You can use this component in the following ways:

  • Install a spark package from spark-packages.org.
  • Install from maven search repository.
  • Install a jar file directly from an addressable location.

Install a spark package

  1. Go to spark-packages.org, and search for your package.

  2. Click the link for your package and locate the code to run the package in spark-shell, pyspark, or spark-submit. For example, you would retrieve the following line:

    > $SPARK_HOME/bin/spark-shell --packages graphframes:graphframes:0.1.0-spark1.6
    
  3. Copy the maven ID of the package. A maven ID includes a group ID, artifact ID, and version number, each separated by a colon (:). In the previous example, the maven ID appears after the packages, such as graphframes:graphframes:0.1.0-spark1.6.

  4. From a Python notebook, enter the following command:

    import pixiedust
    pixiedust.installPackage("graphframes:graphframes:0.1.0-spark1.6")
    

    To fetch the latest release, specify 0 as the version.

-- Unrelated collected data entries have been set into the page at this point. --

import Literature.MathematicalPhysics.QuantumFieldTheory.Balaban1983to89.B14Eq16FaddeevPopov
import Literature.MathematicalPhysics.QuantumFieldTheory.Balaban1983to89.B12CriticalPoint23
import Literature.MathematicalPhysics.QuantumFieldTheory.Balaban1983to89.B14Sect3Decomp

/-!
# `Balaban1983to89.B14Eq112Variational` — CMP 119 (1.12) p. 248 WITH BODY (the variational problem defining the first
# background `U₁(Ω₁, V)`: functional `A(U) + 𝐆(Ω₁^{(1)}, U)`, constraints `U = V₀` on `Ω₁ᶜ`, `Ū = V` on `Ω₁^{(1)}`) and the
# p. 248 sentence «It is equal to the critical point of the action A(U) only, on the subspace … satisfying the above
# conditions and the axial gauge conditions» PROVED (equality of the two sets of minimizers), from gauge invariance of
# `A`, `𝐆 ≥ 0` with `𝐆 = 0` exactly in the block axial gauge, and the EXPLICIT axial-gauge-fixing transformation

statement-level skeleton of published theorems with citation tags; proofs where landed; nothing here is a claim about the Yang–Mills mass gap

CITATION HEADER (lean-in-tree rule).  Source: T. Bałaban, *Convergent renormalization expansions for lattice gauge
theories*, Commun. Math. Phys. **119**, 243–285 (1988), doi:10.1007/bf01217741 [Balaban1988Convergent] (cell paper
B14 = «[III]»; held `paper:balaban1988-cmp119-convergent-renormalization`, journal page = PDF page + 242; p. 248 read on
the text layer `p0006` and the x2 render `…-p006-x2.png`).  Mega-formalization `lit-balaban`, unit `lit-balaban-r11`
(CMP 119, B14 fold owner), SKELETON row **B14.Eq1.12** (rows B14.Eq1.11 = (1.11), B14.Eq1.13 = (1.13), B11.Thm1 = [15]
Theorem 1; the [I] (2.2)–(2.3) twin is r09's `B12CriticalPoint23`).

THE PRINTED TEXT (p. 248 [PDF 6], verbatim).  *"The next step is again the same as in Sect. A of [16], we make the
translation U = U′U₁ in the integral in (1.11). Let us denote by V₀ the integration variables localized in Ω₁ᶜ, i.e.
V₀ = U|_{Ω₁ᶜ}. The configuration U₁, or more precisely U₁(Ω₁, V), is defined as the critical point of the functional
  U → A(U) + 𝐆(Ω₁^{(1)}, U)  for  U : U = V₀ on Ω₁ᶜ,  Ū = V on Ω₁^{(1)}.   (1.12)
It is equal to the critical point of the action A(U) only, on the subspace of configurations satisfying the above
conditions and the axial gauge conditions U(y,x) = 1 for x ∈ B(y), x ≠ y, y ∈ Ω₁^{(1)}. By Theorem 1 [15] there exists
exactly one critical point of (1.12) in the domain of integration in (1.11), for ε₀ sufficiently small. It is a minimum of
(1.12), with a strictly positive second order differential."*

THE CARRIERS (pre-existing, BY NAME): fine fields `U : GaugeField P 0 G` on `T_η = T^{(0)}`, coarse fields `V : GaugeField P 1
G` on `T^{(1)}`, a one-step averaging `Ū = av.avg U` (`Setup.Averaging`, gauge covariant in the standing range `1 ≤ m + K`), the
averaged contour variables `U(y,x) = cd.holTo U y x` ((0.11) [I], `Setup.ContourData`, gauge covariant), `A = Setup.wilsonAction4`,
`𝐆(Y, U) = Setup.gaugeFixFn cd Y U` (1.7), gauge transformations `Setup.GaugeField.gaugeAct`, the residual class `u(y) = 1`
at the block centres (`B12FaddeevPopov016.FineGauge`).  Print's regions enter as parameters: `Y = Ω₁^{(1)} ⊂ T^{(1)}` (a
finite set of coarse sites), `Yb` = the bonds of `Ω₁^{(1)}` (where `Ū = V`), `Bout` = the bonds of `Ω₁ᶜ` (carrying `V₀`).

READING (declared).  (α) *"critical point"* is read, as print itself continues (*"It is a minimum of (1.12)"*) and as
the cell reads (3.10) (`B14.Sect3Decomp.IsV310`) and [I] (2.2) (`B12CriticalPoint23`, divergence (a) there), as MINIMUM
on the constraint set: `argmin112` = the minimizers of `A + 𝐆(Ω₁^{(1)}, ·)` on `C112`, `argminAx` = the minimizers of `A`
on `C112 ∩ Ax112`; no differential structure on the abstract `G`.  (β) The geometric fact used by the gauge argument —
*the bonds of `Ω₁ᶜ` do not end at a non-central site of a block `B(y)`, `y ∈ Ω₁^{(1)}`* (`B(Ω₁^{(1)}) = Ω₁`) — is the
hypothesis `hB` on `Bout` (satisfied by the bonds with both ends outside `Ω₁`).  (γ) *"Re tr g = 1 only at g = 1"*
(faithfulness of the normalised trace, true in every `G ⊂ U(N)`, [I] p. 252) is the hypothesis `hG` on the abstract
`Setup.GaugeGroup`, DISCHARGED for `U(N)`, `SU(N)` by r09's `B12CriticalPoint23.eq_one_of_reTr_eq_one_(special)unitaryGroup`.

WHAT IS TYPED / PROVED (0 `sorry`; the definitions are `Set`s and functions, no `Prop`-valued `def`).
§1  **(1.12) WITH BODY**: `F112 cd Y U = A(U) + 𝐆(Y, U)`; `C112 av Bout Yb V₀ V = {U : U = V₀ on Bout, Ū = V on Yb}`; the axial
    gauge conditions `Ax112 cd Y = {U : U(y,x) = 1, x ∈ B(y), x ≠ y, y ∈ Y}`; `argmin112`, `argminAx`; the translation
    `U = U′U₁` of p. 248 as `U′ = B14.Sect3Decomp.fluct311 U U₁` (`transl_eq`).
§2  THE AXIAL GAUGE FIXING ON `B(Ω₁^{(1)})`, EXPLICIT: `axTransf cd Y U` (`u(x) = U(y,x)` at the non-central sites `x` of the
    blocks `B(y)`, `y ∈ Y`, `u = 1` elsewhere); `fineGauge_axTransf` (`u = 1` at all centres), `gaugeAct_axTransf_mem_Ax`
    (`U^u` satisfies the axial gauge conditions — by the covariance `U^u(y,x) = u(y)U(y,x)u(x)⁻¹` of `Setup.ContourData`
    alone), `gaugeAct_axTransf_mem_C` (`U^u` keeps the constraints: `Ū^u = Ū` by `B14Eq16FaddeevPopov.avg_gaugeAct_of_fineGauge`,
    `U^u = U` on `Bout` under (β)).
§3  `gaugeFixFn_eq_zero_iff_mem_Ax` (`𝐆(Y,U) = 0 ⇔ U ∈ Ax112 cd Y`, under (γ); `𝐆 ≥ 0` is r09's `gaugeFixFn_nonneg`) and
    **`argmin112_eq_argminAx`** — the p. 248 sentence: the minimizers of `A + 𝐆(Ω₁^{(1)},·)` on the constraint set ARE the
    minimizers of `A` alone on the constraint set cut by the axial gauge conditions (and conversely); `F112_eq_action_of_mem`
    (at them `𝐆 = 0`, the two minimum values agree); `existsUnique_argmin112_iff` (*"exactly one critical point"* transfers
    between the two formulations); `…_unitaryGroup` / `…_specialUnitaryGroup` forms with (γ) discharged.

NOT ASSERTED: existence / uniqueness of the minimizer, positivity of the second differential (*"By Theorem 1 [15] …"* —
row B11.Thm1, [Balaban1985Variational]); *"in the domain of integration in (1.11)"*, *"for ε₀ sufficiently small"*.

## References
* [Balaban1988Convergent] T. Bałaban, Commun. Math. Phys. 119 (1988) 243–285, (1.11)–(1.13) p. 248.
* [Balaban1985Variational] T. Bałaban, Commun. Math. Phys. 102 (1985) 277–309, Thm 1 p. 279 ([15]).
* [Balaban1987RG1] T. Bałaban, Commun. Math. Phys. 109 (1987) 249–301, (2.2)–(2.3) p. 265 (the [I] twin).
-/

noncomputable section

namespace Literature.MathematicalPhysics.QuantumFieldTheory.Balaban1983to89.B14.Eq112Variational

open Literature.MathematicalPhysics.QuantumFieldTheory.Balaban1983to89
open B12FaddeevPopov016

variable {P : Params} {G : Type*} [GaugeGroup G]

/-! ## §1  (1.12) WITH BODY -/

/-- **The functional of (1.12)** p. 248: `U ↦ A(U) + 𝐆(Ω₁^{(1)}, U)` (`A = Setup.wilsonAction4`, `𝐆` = (1.7) `Setup.gaugeFixFn` over the
averaged contour variables `cd`, `Y = Ω₁^{(1)}`). [cite: Balaban1988Convergent, (1.12) p.248] -/
def F112 (cd : ContourData P 0 G) (Y : Finset (Site P 1)) (U : GaugeField P 0 G) : ℝ :=
  wilsonAction4 U + gaugeFixFn cd Y U

/-- **The constraint set of (1.12)** p. 248: *"U : U = V₀ on Ω₁ᶜ, Ū = V on Ω₁^{(1)}"* — `U = V₀` on the bonds `Bout` of `Ω₁ᶜ`
(*"V₀ the integration variables localized in Ω₁ᶜ, i.e. V₀ = U|_{Ω₁ᶜ}"*) and `Ū = av.avg U = V` on the bonds `Yb` of `Ω₁^{(1)}`.
[cite: Balaban1988Convergent, (1.12) p.248] -/
def C112 (av : Averaging P 0 G) (Bout : Set (PBond P 0)) (Yb : Set (PBond P 1)) (V₀ : GaugeField P 0 G)
    (V : GaugeField P 1 G) : Set (GaugeField P 0 G) :=
  {U | (∀ b ∈ Bout, U b = V₀ b) ∧ ∀ c ∈ Yb, av.avg U c = V c}

/-- **The axial gauge conditions** of p. 248: *"U(y,x) = 1 for x ∈ B(y), x ≠ y, y ∈ Ω₁^{(1)}"* (block axial gauge on the blocks
of `Y = Ω₁^{(1)}`; the all-blocks form is `Setup.AxialGauge`). [cite: Balaban1988Convergent, (1.12) p.248] -/
def Ax112 (cd : ContourData P 0 G) (Y : Finset (Site P 1)) : Set (GaugeField P 0 G) :=
  {U | ∀ y ∈ Y, ∀ x : Site P 0, blockOf x = y → x ≠ emb y → cd.holTo U y x = 1}

/-- `U₁(Ω₁, V)` *"defined as the critical point of the functional (1.12)"*, READ AS MINIMUM (*"It is a minimum of (1.12)"*):
the set of minimizers of `A + 𝐆(Ω₁^{(1)}, ·)` on the constraint set. [cite: Balaban1988Convergent, (1.12) p.248] -/
def argmin112 (cd : ContourData P 0 G) (Y : Finset (Site P 1)) (av : Averaging P 0 G) (Bout : Set (PBond P 0))
    (Yb : Set (PBond P 1)) (V₀ : GaugeField P 0 G) (V : GaugeField P 1 G) : Set (GaugeField P 0 G) :=
  {U₁ | U₁ ∈ C112 av Bout Yb V₀ V ∧ IsMinOn (F112 cd Y) (C112 av Bout Yb V₀ V) U₁}

/-- The second formulation of p. 248: *"the critical point of the action A(U) only, on the subspace of configurations satisfying
the above conditions and the axial gauge conditions"* — the minimizers of `A` on `C112 ∩ Ax112`. [cite: Balaban1988Convergent, (1.12) p.248] -/
def argminAx (cd : ContourData P 0 G) (Y : Finset (Site P 1)) (av : Averaging P 0 G) (Bout : Set (PBond P 0))
    (Yb : Set (PBond P 1)) (V₀ : GaugeField P 0 G) (V : GaugeField P 1 G) : Set (GaugeField P 0 G) :=
  {U₁ | U₁ ∈ C112 av Bout Yb V₀ V ∩ Ax112 cd Y ∧ IsMinOn wilsonAction4 (C112 av Bout Yb V₀ V ∩ Ax112 cd Y) U₁}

The PixieDust packageManager fetches the latest release in the following example.

    import pixiedust
    pixiedust.installPackage("graphframes:graphframes:0")
    

After you successfully issue the import command, the following results display:

Downloading artifact graphframes:graphframes:0.1.0-spark1.6
Downloaded 326112 of 326112 bytes (100.00%)
Downloaded artifact graphframes:graphframes:0.1.0-spark1.6 to /Users/dtaieb/data/libs/graphframes-0.1.0-spark1.6.jar
Artifact downloaded successfully graphframes:graphframes:0.1.0-spark1.6
>>>Please restart Kernel to complete installation of the new package
Successfully added artifact graphframes:graphframes:0.1.0-spark1.6

Notice the line that instructs you to restart the kernel to complete installation of the new package. This is required only the first time. Restart the kernel by using the Kernel/Restart menu. After the kernel is restarted, the library is added to the classpath and can be used from your Python notebook.

Note

Some libraries, such as GraphFrames include a python module within it. PixieDust automatically adds the python file into the SparkContext. However, you must explicitly call pixiedust.installPackage at the beginning of every kernel session so that the python modules are added to the SparkContext.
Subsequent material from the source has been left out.